A new strategy to edit the genome of filamentous fungi could have implications for scientists’ ability to use tools like CRISPR to prevent or contain infectious diseases in the future.

A team of investigators from Tokyo University of Science, Meiji University, and the Tokyo University of Agriculture and Technology unveiled their new genome editing strategies last month in the journal Scientific Reports.

The team used CRISPR/Cas9 to devise a new system for introducing a single gene into the rice blast fungus Pyricularia (Magnaporthe) oryzae. The new method has the potential to make CRISPR/Cas9 gene editing considerably quicker.

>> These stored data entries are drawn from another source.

import Literature.Computability.AlgebraicComplexity.UnitTensorMomentPolytopeReduction
import HarnessLib

/-!
# `Δ(⟨4⟩) = Kron(4,4,4)` from a finite list of rays: generators of the Kronecker cone that occur in `⟨4⟩`

Topic `Computability/AlgebraicComplexity`; proofs file (theorems only, no definitions, no named
facts) of the named fact `vandenBergEtAl2025_unitTensor_four_polytope_maximal`
(`UnitTensorMomentPolytope.lean`: every partition triple occurring in a power of a tensor of format
`≤ 4×4×4` has a multiple occurring in a power of `⟨4⟩`, i.e. `Kron(4,4,4) ⊆ Δ(⟨4⟩)`). The source
establishes that inclusion by checking the VERTICES of `Kron(4,4,4)` — "`Δ(⟨4⟩)` equals `Kron₄₄₄`, as
can be seen using the tensor scaling algorithm and knowledge of the vertices of `Kron₄₄₄`, which were
determined in [Vergne–Walter 2017]" [vandenBergChristandlLysikovNieuwboerWalterZuiddam2025, §1 after
Cor. 1.5]; "Letting `p` range over the vertices of `Δ(ℂᵃ⊗ℂᵇ⊗ℂᶜ)`, we can determine whether they also
lie in `Δ(T)`" (ibid., before "Moment polytope separations"); "If we let `p` range over the vertices
of `P` and … prove `p ∈ Δ(T)` for all `p`, we obtain `P ⊆ Δ(T)` by convexity"
[vandenBergEtAl2025ComputingMomentPolytopes, §6.2]. This file PROVES that reduction in the tree's
(semigroup) coordinates, with BOTH computational inputs as explicit hypotheses — the route's planned
two layers `KroneckerConeGenerators` and `UnitTensorHitsGenerators`
(`Summits/MatrixMultiplication/…/Theses/IsotypicSaturation.lean`, TWO-LAYER PLAN):

* `exists_occurring_sum_smul` — **"convexity" in semigroup form**: for a cubic-format tensor `t`, if
  each weight triple `w r`, `r ∈ S`, with positive coefficient `a r` is the weight of a partition triple
  OCCURRING in a power of `t`, then so is the combination `∑_{r ∈ S} a r • w r` (`a r ∈ ℕ`, not all
  zero) — iterating the semigroup property of occurrence (`IsotypicOccurrenceSemigroup.lean`:
  `isotypicSum₁₂₃_kroneckerPow_ne_zero_rowAdd`, scaling `…_of_parts_eq_map_mul'`) along the weights
  (`ofPartition_rowAdd`, `ofPartition_eq_smul_of_parts_eq`).
* `vandenBergEtAl2025_unitTensor_four_polytope_maximal_of_rays` — **the named fact follows from**
  (KroneckerConeGenerators) a finite family of weight triples `w r ∈ (ℤ⁴)³`, `r ∈ S`, such that every
  partition triple `λ ⊢ n`, `n > 0`, with positive Kronecker coefficient and at most `4` parts has a
  positive multiple `M·λ` whose weight is an `ℕ`-combination `∑ a r • w r` (this is what the
  Vergne–Walter vertex list of `Kron(4,4,4)` provides: `328` vertices modulo `S₃`, denominators
  `≤ 24`, [vandenBergEtAl2025ComputingMomentPolytopes, §6.2, Table 8 / data repository]), **and**
  (UnitTensorHitsGenerators) for each `r ∈ S` an occurring partition triple of weight `w r` in some
  power `⟨4⟩^{⊗m}`, `m > 0` (the certified inclusions, ibid. §6.5; by
  `UnitTensorMomentPolytopeSymmetry.lean` one representative per `S₃`-orbit is enough once the list
  is closed up under `S₃`). Ingredients: occurrence ⇒ positive Kronecker coefficient and `≤ 4` parts
  (`IsotypicOccurrenceKronecker.lean`, Schur–Weyl vanishing), the lemma above for `t = ⟨4⟩`,
  weights determine partitions with `≤ 4` parts (`Weight.ofPartition_injOn_holds`,
  `Weight.size_ofPartition_holds`).

Neither hypothesis is supplied here: the Vergne–Walter description of `Kron(4,4,4)` (GIT) and the
`328` certificates are the computational content of the source and are NOT in the tree (unit
`NOTES.md`, `## Census`); the named fact stays a cited hypothesis.

## References

* [vandenBergChristandlLysikovNieuwboerWalterZuiddam2025] M. van den Berg, M. Christandl, V. Lysikov,
  H. Nieuwboer, M. Walter, J. Zuiddam, *The moment polytope of matrix multiplication is not maximal*,
  arXiv:2503.22633, §1.
* [vandenBergEtAl2025ComputingMomentPolytopes] same authors, *Computing moment polytopes*,
  arXiv:2510.08336, §6.2 (inclusion verification), §6.5, Table 8.
* [BurgisserIkenmeyer2011] P. Bürgisser, C. Ikenmeyer, arXiv:1011.1350, §3.1–3.2, Lemma 10.18–10.19
  (rational points of `Δ` have multiples in `S(w)`).
* M. Vergne, M. Walter, *Inequalities for moment cones of finite-dimensional representations*,
  J. Symplectic Geom. 15 (2017) = arXiv:1410.8144, §6.
-/

noncomputable section

open scoped BigOperators

namespace Literature.Computability.AlgebraicComplexity

open Literature.NumberTheory.DiophantineGeometry (Weight kroneckerCoeff)

/-! ## §1 Occurring weight triples of a cubic-format tensor form an `ℕ`-cone -/

section Cone

variable {d : ℕ}

/-- **Semigroup step on weights**: if the weight triples `w` and `w'` are weights of partition
triples (with `≤ d` parts) occurring in powers of `t ∈ ℂᵈ ⊗ ℂᵈ ⊗ ℂᵈ`, so is `w + w'` — the row-wise
sum of the two triples occurs (`isotypicSum₁₂₃_kroneckerPow_ne_zero_rowAdd`) and has weight `w + w'`
(`ofPartition_rowAdd`). [cite: BurgisserIkenmeyer2011, Def. 3.1 and §10.1] -/
theorem exists_occurring_add (t : Fin d → Fin d → Fin d → ℂ) {w w' : Fin 3 → Weight (Fin d)}
    (h : ∃ (m : ℕ) (rho : Fin 3 → Nat.Partition m), 0 < m ∧ (∀ j, (rho j).parts.card ≤ d) ∧
      (∀ j, Weight.ofPartition d (rho j) = w j) ∧
        isotypicSum₁ (rho 0) (isotypicSum₂ (rho 1) (isotypicSum₃ (rho 2) (kroneckerPow t m))) ≠ 0)
    (h' : ∃ (m : ℕ) (rho : Fin 3 → Nat.Partition m), 0 < m ∧ (∀ j, (rho j).parts.card ≤ d) ∧
      (∀ j, Weight.ofPartition d (rho j) = w' j) ∧
        isotypicSum₁ (rho 0) (isotypicSum₂ (rho 1) (isotypicSum₃ (rho 2) (kroneckerPow t m))) ≠ 0) :
    ∃ (m : ℕ) (rho : Fin 3 → Nat.Partition m), 0 < m ∧ (∀ j, (rho j).parts.card ≤ d) ∧
      (∀ j, Weight.ofPartition d (rho j) = (w + w') j) ∧
        isotypicSum₁ (rho 0) (isotypicSum₂ (rho 1) (isotypicSum₃ (rho 2) (kroneckerPow t m))) ≠ 0 := by
  obtain ⟨m, rho, hm, hc, hw, hocc⟩ := h
  obtain ⟨m', rho', hm', hc', hw', hocc'⟩ := h'
  refine ⟨m + m', fun j => (rho j).rowAdd (rho' j), by omega, fun j => ?_, fun j => ?_, ?_⟩
  · exact (Literature.Computability.Complexity.card_parts_rowAdd_le _ _).trans (max_le (hc j) (hc' j))
  · rw [Literature.Computability.Complexity.ofPartition_rowAdd, hw j, hw' j, Pi.add_apply]
  · exact isotypicSum₁₂₃_kroneckerPow_ne_zero_rowAdd hocc hocc'

/-- **Scaling on weights**: if `w` is the weight of an occurring triple then so is `k • w`, `k ≥ 1`
(`isotypicSum₁₂₃_kroneckerPow_ne_zero_of_parts_eq_map_mul'`, `ofPartition_eq_smul_of_parts_eq`).
[cite: BurgisserIkenmeyer2011, Lemma 10.19] -/
theorem exists_occurring_smul (t : Fin d → Fin d → Fin d → ℂ) {w : Fin 3 → Weight (Fin d)}
    (h : ∃ (m : ℕ) (rho : Fin 3 → Nat.Partition m), 0 < m ∧ (∀ j, (rho j).parts.card ≤ d) ∧
      (∀ j, Weight.ofPartition d (rho j) = w j) ∧
        isotypicSum₁ (rho 0) (isotypicSum₂ (rho 1) (isotypicSum₃ (rho 2) (kroneckerPow t m))) ≠ 0)
    {k : ℕ} (hk : 0 < k) :
    ∃ (m : ℕ) (rho : Fin 3 → Nat.Partition m), 0 < m ∧ (∀ j, (rho j).parts.card ≤ d) ∧
      (∀ j, Weight.ofPartition d (rho j) = (k • w) j) ∧
        isotypicSum₁ (rho 0) (isotypicSum₂ (rho 1) (isotypicSum₃ (rho 2) (kroneckerPow t m))) ≠ 0 := by
  obtain ⟨m, rho, hm, hc, hw, hocc⟩ := h
  choose mu hmu using fun j => exists_partition_parts_eq_map_mul (rho j) hk
  refine ⟨k * m, mu, Nat.mul_pos hk hm, fun j => ?_, fun j => ?_, ?_⟩
  · rw [hmu j, Multiset.card_map]; exact hc j
  · rw [ofPartition_eq_smul_of_parts_eq d (hmu j), hw j, Pi.smul_apply]
  · exact isotypicSum₁₂₃_kroneckerPow_ne_zero_of_parts_eq_map_mul' hocc hk rfl hmu

/-- **Occurring weight triples form an `ℕ`-cone** ("by convexity", [vdB+25b, §6.2], in semigroup
form): if every `w r` with `a r > 0` is the weight of a partition triple occurring in a power of `t`,
and some `a r > 0`, then `∑_{r ∈ S} a r • w r` is the weight of an occurring triple.
[cite: vandenBergEtAl2025ComputingMomentPolytopes, §6.2] [cite: BurgisserIkenmeyer2011, Lemma 10.18–10.19] -/
theorem exists_occurring_sum_smul (t : Fin d → Fin d → Fin d → ℂ) {R : Type*} (S : Finset R)
    (w : R → Fin 3 → Weight (Fin d)) (a : R → ℕ)
    (h : ∀ r ∈ S, 0 < a r → ∃ (m : ℕ) (rho : Fin 3 → Nat.Partition m), 0 < m ∧
      (∀ j, (rho j).parts.card ≤ d) ∧ (∀ j, Weight.ofPartition d (rho j) = w r j) ∧
        isotypicSum₁ (rho 0) (isotypicSum₂ (rho 1) (isotypicSum₃ (rho 2) (kroneckerPow t m))) ≠ 0)
    (hpos : ∃ r ∈ S, 0 < a r) :
    ∃ (m : ℕ) (rho : Fin 3 → Nat.Partition m), 0 < m ∧ (∀ j, (rho j).parts.card ≤ d) ∧
      (∀ j, Weight.ofPartition d (rho j) = (∑ r ∈ S, a r • w r) j) ∧
        isotypicSum₁ (rho 0) (isotypicSum₂ (rho 1) (isotypicSum₃ (rho 2) (kroneckerPow t m))) ≠ 0 := by
  classical
  -- strengthen: either all coefficients on `S` vanish, or the partial combination occurs
  suffices H : (∀ r ∈ S, a r = 0) ∨ ∃ (m : ℕ) (rho : Fin 3 → Nat.Partition m), 0 < m ∧
      (∀ j, (rho j).parts.card ≤ d) ∧ (∀ j, Weight.ofPartition d (rho j) = (∑ r ∈ S, a r • w r) j) ∧
        isotypicSum₁ (rho 0) (isotypicSum₂ (rho 1) (isotypicSum₃ (rho 2) (kroneckerPow t m))) ≠ 0 by
    rcases H with H | H
    · obtain ⟨r, hr, har⟩ := hpos
      exact absurd (H r hr) har.ne'
    · exact H
  clear hpos
  induction S using Finset.induction_on with
  | empty => exact Or.inl fun r hr => absurd hr (Finset.notMem_empty r)
  | @insert r S hrS ih =>
    have hS : ∀ r' ∈ S, 0 < a r' → ∃ (m : ℕ) (rho : Fin 3 → Nat.Partition m), 0 < m ∧
        (∀ j, (rho j).parts.card ≤ d) ∧ (∀ j, Weight.ofPartition d (rho j) = w r' j) ∧
          isotypicSum₁ (rho 0) (isotypicSum₂ (rho 1) (isotypicSum₃ (rho 2) (kroneckerPow t m))) ≠ 0 :=
      fun r' hr' => h r' (Finset.mem_insert_of_mem hr')
    rcases ih hS with hzero | hoccS
    · by_cases har : a r = 0
      · exact Or.inl fun r' hr' => by
          rcases Finset.mem_insert.1 hr' with rfl | hr'
          · exact har
          · exact hzero r' hr'
      · right
        have hsum : ∑ r' ∈ insert r S, a r' • w r' = a r • w r := by
          rw [Finset.sum_insert hrS, Finset.sum_eq_zero (fun r' hr' => by rw [hzero r' hr', zero_smul]),
            add_zero]
        rw [hsum]
        exact exists_occurring_smul t (h r (Finset.mem_insert_self r S) (Nat.pos_of_ne_zero har))
          (Nat.pos_of_ne_zero har)
    · right
      by_cases har : a r = 0
      · have hsum : ∑ r' ∈ insert r S, a r' • w r' = ∑ r' ∈ S, a r' • w r' := by
          rw [Finset.sum_insert hrS, har, zero_smul, zero_add]
        rw [hsum]
        exact hoccS
      · rw [Finset.sum_insert hrS]
        exact exists_occurring_add t
          (exists_occurring_smul t (h r (Finset.mem_insert_self r S) (Nat.pos_of_ne_zero har))
            (Nat.pos_of_ne_zero har)) hoccS

end Cone

/-! ## §2 The named fact from the two computational layers -/

/-- The size of an `ℕ`-multiple of a weight. [folklore] -/
theorem size_nsmul_weight {d : ℕ} (M : ℕ) (χ : Weight (Fin d)) :
    Weight.size (M • χ) = (M : ℤ) * Weight.size χ := by
  simp only [Weight.size, Pi.smul_apply, nsmul_eq_mul, Finset.mul_sum]

/-- **`Δ(⟨4⟩) = Kron(4,4,4)` from its two computational layers.** Let `w r ∈ (ℤ⁴)³`, `r ∈ S`, be a
finite family of weight triples (the rays of `Kron(4,4,4)` closed up under `S₃`, suitably scaled) with
(KroneckerConeGenerators) every partition triple `λ ⊢ n`, `n > 0`, of positive Kronecker coefficient
and at most `4` parts having a positive multiple `M·λ` whose weight triple is an `ℕ`-combination
`∑_{r ∈ S} a r • w r`, and
(UnitTensorHitsGenerators) every `w r` being the weight triple of a partition triple occurring in a
power `⟨4⟩^{⊗m}`, `m > 0`, of the unit tensor.
Then `vandenBergEtAl2025_unitTensor_four_polytope_maximal` holds: an occurring triple of a tensor of
format `≤ 4×4×4` has positive Kronecker coefficient and `≤ 4` parts (Schur–Weyl), its multiple `M·λ`
has the weight of an `ℕ`-combination of occurring weights, which occurs (§1), and a partition with
`≤ 4` parts is determined by its weight. This is the printed reduction "let `p` range over the
vertices of `Kron₄₄₄` … by convexity"; the two hypotheses are the Vergne–Walter vertex list and the
certified inclusions, NOT supplied in the tree.
[cite: vandenBergChristandlLysikovNieuwboerWalterZuiddam2025, §1 after Cor. 1.5]
[cite: vandenBergEtAl2025ComputingMomentPolytopes, §6.2 and §6.5] -/
theorem vandenBergEtAl2025_unitTensor_four_polytope_maximal_of_rays {R : Type*} (S : Finset R)
    (w : R → Fin 3 → Weight (Fin 4))
    (hgen : ∀ (n : ℕ) (lam : Fin 3 → Nat.Partition n), 0 < n →
      0 < kroneckerCoeff ℂ (lam 0) (lam 1) (lam 2) → (∀ j, (lam j).parts.card ≤ 4) →
      ∃ (M : ℕ) (a : R → ℕ), 0 < M ∧ ∀ j, M • Weight.ofPartition 4 (lam j) = (∑ r ∈ S, a r • w r) j)
    (hocc : ∀ r ∈ S, ∃ (m : ℕ) (rho : Fin 3 → Nat.Partition m), 0 < m ∧
      (∀ j, Weight.ofPartition 4 (rho j) = w r j) ∧
        isotypicSum₁ (rho 0) (isotypicSum₂ (rho 1) (isotypicSum₃ (rho 2)
          (kroneckerPow (unitTensor ℂ 4) m))) ≠ 0) :
    vandenBergEtAl2025_unitTensor_four_polytope_maximal := by
  classical
  intro ι κ μ _ _ _ hι hκ hμ s n lam hn hocc0
  -- the hypothesis side lies in the format-4 Kronecker semigroup
  have hg := kroneckerCoeff_pos_of_isotypicSum₁₂₃_kroneckerPow_ne_zero hocc0
  obtain ⟨c₀, c₁, c₂⟩ := card_parts_le_of_isotypicSum₁₂₃_kroneckerPow_ne_zero hocc0
  have hcard : ∀ j, (lam j).parts.card ≤ 4 := by
    intro j
    fin_cases j
    · exact c₀.trans hι
    · exact c₁.trans hκ
    · exact c₂.trans hμ
  -- layer 1: a multiple of `lam` is an ℕ-combination of the rays
  obtain ⟨M, a, hM, hMw⟩ := hgen n lam hn hg hcard
  -- occurring triples of `⟨4⟩` have `≤ 4` parts, so `hocc` feeds §1
  have hocc' : ∀ r ∈ S, 0 < a r → ∃ (m : ℕ) (rho : Fin 3 → Nat.Partition m), 0 < m ∧
      (∀ j, (rho j).parts.card ≤ 4) ∧ (∀ j, Weight.ofPartition 4 (rho j) = w r j) ∧
        isotypicSum₁ (rho 0) (isotypicSum₂ (rho 1) (isotypicSum₃ (rho 2)
          (kroneckerPow (unitTensor ℂ 4) m))) ≠ 0 := by
    intro r hr _
    obtain ⟨m, rho, hm, hw, hρ⟩ := hocc r hr
    obtain ⟨d₀, d₁, d₂⟩ := card_parts_le_of_isotypicSum₁₂₃_kroneckerPow_ne_zero hρ
    rw [Fintype.card_fin] at d₀ d₁ d₂
    refine ⟨m, rho, hm, fun j => ?_, hw, hρ⟩
    fin_cases j
    · exact d₀
    · exact d₁
    · exact d₂
  -- some coefficient is positive: the weight of `M·lam 0` has size `M n > 0`
  have hpos : ∃ r ∈ S, 0 < a r := by
    by_contra hno
    have hno' : ∀ r ∈ S, a r = 0 := fun r hr =>
      Nat.le_zero.1 (Nat.not_lt.1 fun h => hno ⟨r, hr, h⟩)
    have hz : (∑ r ∈ S, a r • w r) 0 = 0 := by
      rw [Finset.sum_eq_zero (fun r hr => by rw [hno' r hr, zero_smul]), Pi.zero_apply]
    have hsize := congrArg Weight.size (hMw 0)
    rw [hz, size_nsmul_weight, Weight.size_ofPartition_holds (hcard 0)] at hsize
    have h0 : Weight.size (0 : Weight (Fin 4)) = 0 := by simp [Weight.size]
    rw [h0] at hsize
    have : (0 : ℤ) < (M : ℤ) * (n : ℤ) := by positivity
    exact this.ne' hsize
  -- layer 2 + §1: the combination occurs in a power of `⟨4⟩`
  obtain ⟨m, Lam, hm, hLc, hLw, hLocc⟩ := exists_occurring_sum_smul (unitTensor ℂ 4) S w a hocc' hpos
  -- the scaled triple `M·lam`
  choose mu hmu using fun j => exists_partition_parts_eq_map_mul (lam j) hM
  have hmuw : ∀ j, Weight.ofPartition 4 (mu j) = Weight.ofPartition 4 (Lam j) := by
    intro j
    rw [ofPartition_eq_smul_of_parts_eq 4 (hmu j), hLw j, ← hMw j]
  have hmuc : ∀ j, (mu j).parts.card ≤ 4 := fun j => by
    rw [hmu j, Multiset.card_map]; exact hcard j
  -- degrees agree: sizes of equal weights
  have hdeg : m = M * n := by
    have e₁ := Weight.size_ofPartition_holds (N := 4) (hmuc 0)
    have e₂ := Weight.size_ofPartition_holds (N := 4) (hLc 0)
    rw [hmuw 0, e₂] at e₁
    exact_mod_cast e₁
  subst hdeg
  -- weights determine partitions with `≤ 4` parts
  have hml : ∀ j, mu j = Lam j := fun j =>
    Weight.ofPartition_injOn_holds 4 (M * n) (hmuc j) (hLc j) (hmuw j)
  refine ⟨M, mu, hM, hmu, ?_⟩
  rw [hml 0, hml 1, hml 2]
  exact hLocc

end Literature.Computability.AlgebraicComplexity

The team also developed several strategies to increase the efficiency of targeted gene disruption.

Although the findings have a most immediate impact on agriculture—rice blast fungus can devastate rice crops—the research will likely also have impacts on human pathogens, both in the short term and long term, said Takayuki Arazoe, PhD, an assistant professor of applied biological science at the Tokyo University of Science.

“Because there are some coincidences between the genomic characteristics of plant and human pathogens, a part of these strategies may be also able to apply for human pathogens including pathogenic protozoa,” Arazoe told Contagion® referencing malaria as 1 example of a human pathogen that might be affected by this research.

In Scientific Reports, Arazoe and colleagues explain that their system helps to offset a main limitation of the CRISPR/Cas9 system—in order to make DNA binding effective, scientists must first develop a pattern called a protospacer-adjacent motif (PAM). The new research suggests PAMs might not be necessary after all.

“In this study, we developed a novel genome editing strategy via single crossover-mediated HR in the model filamentous fungus Pyricularia( Magnaporthe) oryzae,” investigators wrote. “This method includes the CRISPR/Cas9 system and a donor vector harboring a single homology arm with point mutations at the CRISPR/Cas9 cleavage site.”

The most immediate impact of the new research is that it will make it easier for investigators to leverage genome editing to understand and eventually fight destructive pathogens.

“First, the development of novel genome editing technologies including our exploited strategy can speed up molecular biological research, such as functional gene (genome) analysis, to understand about how a pathogen has specific properties for infection and pathogenicity,” Arazoe said.

Such advances could open up an entirely new range of strategies by which to combat pathogens. For instance, scientists might be able to modify the genomes of pathogens in order to make them more susceptible to herbicides or medications, or to make them unable to withstand natural foes.

Eventually, though, Arazoe said, such techniques have the potential to go much further, perhaps to the point of rendering the pathogens entirely ineffective.

“Our final goal is to find out the targets to simultaneously control the pathogen evolution and infection,” he said.

That goal, however, is far off at the moment. Arazoe said more research will be needed to ensure investigators engaged in pathogen genomic engineering have adequate control over the pathogens.